Os transtornos mentais, que já representam quatro das dez principais causas de incapacitação em todo o mundo, tendem a aumentar com o envelhecimento da população, o agravamento dos problemas sociais e as inquietações civis dela decorrente. Os prejuízos econômicos advindos da incapacidade que se abate sobre as pessoas com transtornos mentais podem ser estimados, já o custo do sofrimento humano é incalculável.

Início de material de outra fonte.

/-- The region of the face frame `bridgeSame σ n_L h_L ℓ_L RA′ nBF hBF ℓBF` in coordinates: `[n_L − (RA′+prBF), n_L + (RA′+prBF)] × [σh_L − (RA′+prBF), σh_L + ℓ_L + (RA′+prBF)]`.
[folklore] -/
theorem mem_regionF_iff (κ : Consts) {V : Type} [DecidableEq V] [Countable V] {G : SimpleGraph V} [G.LocallyFinite] (Φ : PlanarSkeletonFrmQuasi G) (t : V) (p : unitInterval) (D : Skelφ.StepI.DataNS V) (c : ℕ) (mk : ℕ) (g : ℕ) (f : ℕ) (σ : ℤ) (x : Site 2) :
    x ∈ Finset.Icc (Skelφ.bridgeSame σ (nL κ Φ t p D g f) (hL κ Φ t p D g f) (ℓL κ Φ t p D g f) (KS0.R'0N κ Φ (KS.NQ Φ) t p D mk) (nBF κ Φ t p D c mk) (hBF κ Φ t p D c mk) (ℓBF κ Φ t p D c mk)).regionLo
        (Skelφ.bridgeSame σ (nL κ Φ t p D g f) (hL κ Φ t p D g f) (ℓL κ Φ t p D g f) (KS0.R'0N κ Φ (KS.NQ Φ) t p D mk) (nBF κ Φ t p D c mk) (hBF κ Φ t p D c mk) (ℓBF κ Φ t p D c mk)).regionHi ↔
      ((nL κ Φ t p D g f : ℤ) - ((KS0.R'0N κ Φ (KS.NQ Φ) t p D mk : ℤ) + prBF κ Φ t p D c mk) ≤ x 0 ∧ x 0 ≤ (nL κ Φ t p D g f : ℤ) + ((KS0.R'0N κ Φ (KS.NQ Φ) t p D mk : ℤ) + prBF κ Φ t p D c mk)) ∧
        (σ * hL κ Φ t p D g f - ((KS0.R'0N κ Φ (KS.NQ Φ) t p D mk : ℤ) + prBF κ Φ t p D c mk) ≤ x 1 ∧
          x 1 ≤ σ * hL κ Φ t p D g f + ℓL κ Φ t p D g f + ((KS0.R'0N κ Φ (KS.NQ Φ) t p D mk : ℤ) + prBF κ Φ t p D c mk)) := by
  have hlo : (Skelφ.bridgeSame σ (nL κ Φ t p D g f) (hL κ Φ t p D g f) (ℓL κ Φ t p D g f) (KS0.R'0N κ Φ (KS.NQ Φ) t p D mk) (nBF κ Φ t p D c mk) (hBF κ Φ t p D c mk) (ℓBF κ Φ t p D c mk)).regionLo =
      Skelφ.pt ((nL κ Φ t p D g f : ℤ) - ((KS0.R'0N κ Φ (KS.NQ Φ) t p D mk : ℤ) + prBF κ Φ t p D c mk)) (σ * hL κ Φ t p D g f - ((KS0.R'0N κ Φ (KS.NQ Φ) t p D mk : ℤ) + prBF κ Φ t p D c mk)) := by
    funext i; unfold ChainPlanar.BridgePrm.regionLo Skelφ.bridgeSame prBF
    fin_cases i <;> simp [Skelφ.pt] <;> ring
  have hhi : (Skelφ.bridgeSame σ (nL κ Φ t p D g f) (hL κ Φ t p D g f) (ℓL κ Φ t p D g f) (KS0.R'0N κ Φ (KS.NQ Φ) t p D mk) (nBF κ Φ t p D c mk) (hBF κ Φ t p D c mk) (ℓBF κ Φ t p D c mk)).regionHi =
      Skelφ.pt ((nL κ Φ t p D g f : ℤ) + ((KS0.R'0N κ Φ (KS.NQ Φ) t p D mk : ℤ) + prBF κ Φ t p D c mk)) (σ * hL κ Φ t p D g f + ℓL κ Φ t p D g f + ((KS0.R'0N κ Φ (KS.NQ Φ) t p D mk : ℤ) + prBF κ Φ t p D c mk)) := by
    funext i; unfold ChainPlanar.BridgePrm.regionHi Skelφ.bridgeSame prBF
    fin_cases i <;> simp [Skelφ.pt] <;> ring
  rw [hlo, hhi, Skelφ.mem_Icc_pt_iff]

Para a OPAS/OMS, os transtornos mentais e neurológicos até 2000 responderam por 12% do total de anos de vida ajustados por incapacitação, mas a dotação orçamentária para a saúde mental na maioria dos países representam menos de 1% dos seus gastos totais em saúde. Essa desproporção é visível em 40% de países que carecem de políticas de saúde mental. Outros 30% sequer têm programas nessa esfera. Crianças e adolescentes estão fora das políticas de saúde mental em 90% dos países.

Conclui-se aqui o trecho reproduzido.